Ceci est d’autant plus évident que vous aviez participé en 2016 et 2017, en votre qualité de manager, à la démarche managériale « Manager la performance tout en développant la Bienveillance » avec appréhension des risques psycho-sociaux, démarche ayant pour objet d’homogénéiser les pratiques managériales et de créer un climat de respect et d’écoute au sein de notre effectif, et que vous ne pouvez dès lors ignorer les dégâts susceptibles d’être causés par vos agissements.
Ce alors même qu’en 2012 déjà, votre hiérarchie s’était trouvée contrainte de vous rappeler à la nécessité d’adopter une attitude respectueuse et polie, vis-à-vis de vos collègues et management et d’adopter un comportement managérial conforme aux valeurs de l’entreprise.

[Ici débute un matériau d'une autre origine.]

import Summits.QuantumFields.YangMills.Theorems.VirialFluxGapSharpTwistedLaplaceQuantitativeLaplaceMethod
import Summits.QuantumFields.YangMills.Theorems.VirialFluxGapSharpTwistedLaplaceDetBounds
import HarnessLib

/-!
# Laplace's method with an explicit, dimension-polynomial remainder `O(β^{−1/2})` from CUBIC data only
# (no parity, no fourth derivatives — the order-3 jets suffice; LEAD ym-line-sfw-p2 g97's «optional generic brick» for W4;
# free-hands support of ⟨stmt-QuantumFields-24197⟩ `SwapVirialDeficit.SwapGluedStiffness`)

The Euclidean core ✓`laplaceMethod_quantitative` (w2 g49) gives `O(1/β)` but needs the cubic Taylor FORM (odd) separated from a QUARTIC remainder
(`|r| ≤ A₄‖y‖⁴`), i.e. fourth-order jets of the phase.  On a STEEP window (`β ≥ L^N`, LEAD g97 memo (R1)) any power rate serves, and the model side has
the THIRD-order jets (fcl-p3 g47 ✓`realJet3_chartDeficit_gnomonic_le`).  This file is the `β^{−1/2}` core from third-order data alone:

★★ `laplaceMethod_quantitative_cubic`.  `V` an `m`-dimensional real inner-product space, `A` symmetric `λ`-coercive, on the ball `‖y‖ ≤ R` a phase
`½⟪Ay,y⟫ + ρ(y)` and an amplitude `1 + η(y)` with ONLY `|ρ(y)| ≤ A₃‖y‖³`, `|η(y)| ≤ D‖y‖` (measurable; no parity), smallness `A₃R ≤ λ/(8(m+8))`, `DR ≤ 1`.
Then for every `β > 0`
  `|∫_{‖y‖≤R} e^{−β(½⟪Ay,y⟫ + ρ)}(1 + η) dy − 𝔊(β)| ≤ (K₃/√β + 16(m+8)/(λR²β))·𝔊(β)`,  `𝔊(β) = (2π/β)^{m/2}/√det A`,
  `K₃ = 16A₃(m+8)/λ + 256A₃(m+8)²/λ² + D + 8D(m+8)/λ` — polynomial in the dimension and the data; no `β`/data coupling.
Proof: pointwise `|e^{−β(q+ρ)}(1+η) − e^{−βq}| ≤ (2β|ρ| + |η|)e^{−(1−τ)βq}` (`τ = 2A₃R/λ ≤ 1/(4(m+8))`), then `‖y‖³ ≤ ‖y‖²/(2r) + r‖y‖⁴/2` and
`‖y‖ ≤ 1/(2r) + r‖y‖²/2` (AM–GM with the free scale `r = √β`), the dimension-explicit Gaussian moments ✓`integral_pow_mul_exp_neg_le` (`k = 0, 1, 2`) and the
tail ✓`laplace_tail_le`.  ★ `laplaceMethod_quantitative_cubic_of_eqOn` — consumer form (`f`, `w` agreeing with the model on the ball, `w₀ ≥ 0`).

HONEST FRAMING: classical real analysis; width 0 by itself toward any lattice statement; ⟨24197⟩, ⟨24196⟩, ⟨24194⟩, ⟨24497⟩ and every rung ∕ summit statement stay
OPEN; own crux ⟨22884⟩ OPEN (blocked-on ⟨19935⟩); the Yang–Mills mass gap is NOT proved; no summit is proved by a line.  Width seat ym-line-sfw-p2-w2 g58 (cell
ym-idea-1, free hands), `--supports stmt-QuantumFields-24197`.  THEOREMS ONLY (0 `def`, 0 `sorry`), standard axioms.

## References
* K. W. Breitung, *Asymptotic Approximations for Probability Integrals*, LNM 1592 (1994), Thm 41 p. 56, Lemma 39–40 p. 55. [Breitung1994]
-/

set_option autoImplicit false

noncomputable section

open _root_.MeasureTheory _root_.Filter _root_.Set _root_.Module _root_.Metric
open scoped _root_.Topology _root_.Real _root_.InnerProductSpace

namespace Summit.QuantumFields.YangMills.Theorems.QuantitativeLaplace

open Literature.Analysis.Asymptotics
open Literature.Analysis.UnboundedOperators (abs_exp_sub_one_le_abs_mul_exp_abs)

variable {V : Type*} [NormedAddCommGroup V] [InnerProductSpace ℝ V] [FiniteDimensional ℝ V]
  [MeasurableSpace V] [BorelSpace V]
variable {A : V →ₗ[ℝ] V} {lam : ℝ}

Vos agissements et vos propos portent une atteinte grave à la dignité d’une de vos collaboratrices, créent un malaise au sein de votre équipe et sont préjudiciables à l’image et à la réputation de MHD.
La gravité de votre attitude et du trouble qu’elle génère rend nécessaire votre départ immédiat de l’entreprise.
Nous sommes, dans ces conditions, au regret de devoir vous notifier votre licenciement pour faute grave. »
La lettre de licenciement fait référence au courrier de Mme [AD] dont la date et l’objet sont précisés ainsi qu’aux attestations de MM [LV] et [GM]. Il est précisé que ces faits sont en contradiction avec le règlement intérieur et portent atteinte à la dignité de la salariée et à l’image de l’entreprise.
La lettre est suffisamment motivée.
La société MHD reproche à M. [H] ses propos grossiers, sexistes et déplacés vis-à-vis d’une collaboratrice placée sous son autorité.
M. [H] affirme que les dénonciations de Mme [AD] font suite à son évaluation et qu’ils ont pour objectif de permettre à M. [LV] de prendre sa place.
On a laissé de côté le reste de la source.